The transport team taking our daughter down to her first surgery when she was 8 days old

It was HOURS of waiting. And while I had brought plenty to do, I couldn’t seem to bring myself to any of it. I was sinking in anticipation like a thick fog pulling me down. At some point I forced myself to eat and I found a place to pump. More waiting. Finally one of the nurses came and told me they were about done and her surgeon would be out to speak with me soon. My face must have conveyed concern so the nurse also added in a quick “she’s doing well”.

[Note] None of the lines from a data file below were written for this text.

/-- **The edge of the family is a MODE-1h step** `parent ⟶ child` (plane centre `V(z, x₂, x₄)`, `x₂`-chart,
point `x₄ = 1`). [folklore] -/
theorem step1h_parent (e : ℕ) {q m n : ℕ} (hq : q = p ^ (e + 1)) (hm : m = p ^ e) (hn : n + m = q) :
    Step1h q (parent q n m K) (CentreBlowup.step q ({1, 3} : Finset (Fin 4)) 1 (pt K) (parent q n m K)) := by
  refine ⟨{1, 3}, isMode1hCentre_parent p e hq hm hn, 1, pt K, by decide, ?_,
    isEquimultiplePoint_parent p e hq hm hn, ?_, rfl⟩
  · show (if (1 : Fin 4) = 3 then (1 : K) else 0) = 0
    rw [if_neg (by decide)]
  · exact ne_zero_of_ordZero_eq_natCast (ordZero_step_parent p e hq hm hn)

/-- **RISE:d `q ↦ 2q + pᵉ` on a MODE-1h edge with perm2 = 0, for every prime `p` and every exponent
`e + 1`** (`q = p^{e+1}`): part 3's translated bound `2d − g + p^{(e+1)−1}` is attained in the class
(4, e+1). [folklore] -/
theorem exists_step1h_shade_eq (e : ℕ) :
    ∃ s s' : State K, Step1h (p ^ (e + 1)) s s' ∧ ¬ Perm2 ({1, 3} : Finset (Fin 4)) s ∧
      s.shade = ((p ^ (e + 1) : ℕ) : ℕ∞) ∧ s'.shade = ((2 * p ^ (e + 1) + p ^ e : ℕ) : ℕ∞) ∧ RiseD s s' := by
  have hn : p ^ e * (p - 1) + p ^ e = p ^ (e + 1) := pow_mul_pred_add_pow p e
  obtain ⟨-, -, -, -, hq0⟩ := numerics p e (q := p ^ (e + 1)) rfl rfl hn
  refine ⟨parent (p ^ (e + 1)) (p ^ e * (p - 1)) (p ^ e) K, _, step1h_parent p e rfl rfl hn,
    not_perm2_parent p e rfl rfl hn, shade_parent _ hn hq0, shade_step_parent p e rfl rfl hn, ?_⟩
  unfold RiseD
  exact shadeIncreases_parent p e rfl rfl hn

/-- **The class of record (`e + 1 = 1`, multiplicity `p`): RISE:d `p ↦ 2p + 1` on a MODE-1h edge with
perm2 = 0, for EVERY prime `p`** — `2d − g + 1` attained (`d = p`, `g = 0`); for `p = 2` this is the census
specimen J-005 «C0-T (+3)» (`…ZooCertJ005.exists_step1h_shade_add_three`, shade `2 ↦ 5`). [folklore] -/
theorem exists_step1h_shade_eq_two_mul_add_one :
    ∃ s s' : State K, Step1h p s s' ∧ ¬ Perm2 ({1, 3} : Finset (Fin 4)) s ∧
      s.shade = (p : ℕ∞) ∧ s'.shade = ((2 * p + 1 : ℕ) : ℕ∞) ∧ RiseD s s' := by
  obtain ⟨s, s', h1, h2, h3, h4, h5⟩ := exists_step1h_shade_eq (K := K) p 0
  refine ⟨s, s', ?_, h2, ?_, ?_, h5⟩
  · simpa using h1
  · simpa using h3
  · simpa using h4

end Cell

end Perm2Bound

end Summit.ResolutionOfSingularities.ResolutionOfSingularities.Theorems.PIDim4

end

The surgeon told me that it went “ok”. They were supposed to be putting bands around her pulmonary arteries and placing a stent in her patent ductus arteriosus (PDA). They were able to place the bands which stabilized her but her PDA was too small to fit the stent into. It meant that instead of recovering from surgery and then going home, our daughter would have to stay in the hospital and be continuously given a supply of prostaglandins until she was big enough and stable enough for the next surgery.

I was so relieved that she was stable and alive that I didn’t care about her having to stay in the hospital longer. Thanks to their care it went from ”she’ll probably die over the weekend” to “she’s full of life and we just have to wait for the next step”. It was like being given my daughter back. 

I was taken up to the CICU and told to wait there. They were getting her “settled” in her room. It meant they were sorting out lines, getting drugs running, and making sure she was stable. It took much longer than I thought it would. It ended up being a couple hours but I was finally allowed into her room. It wasn’t as intense as I had prepared myself for. Her chest had been closed and there was a dressing covering her incision area. She was calm but easily stirred. I had to keep my voice down or not speak at all because she would start fighting too hard and become unsteady. Same thing when I touched her. She was a feisty little thing and required heavy sedation. One of those kids who would start pulling on lines any chance she got even though she was so weak. But she was ok, she wasn’t barely hanging on to life anymore.

Baby girl after her surgery. Tube in her mouth is her intubation. Bright red tube exiting from under the dressing on her chest is called a “chest tube” and lets extra blood and fluids drain out so that pressure doesn’t build in the chest cavity. Various other lines allow for nutrition, medication, and blood to be given. Sensors are also in her and on her that check things like blood pressure, heart rate, oxygen saturation, and temperature. She also had pads placed as a precaution on the sides of her chest in case they needed to shock her if her heart stopped.

It was a long, hard day spent in the cold hospital but my daughter was doing just fine and my faith and hope were unwavering.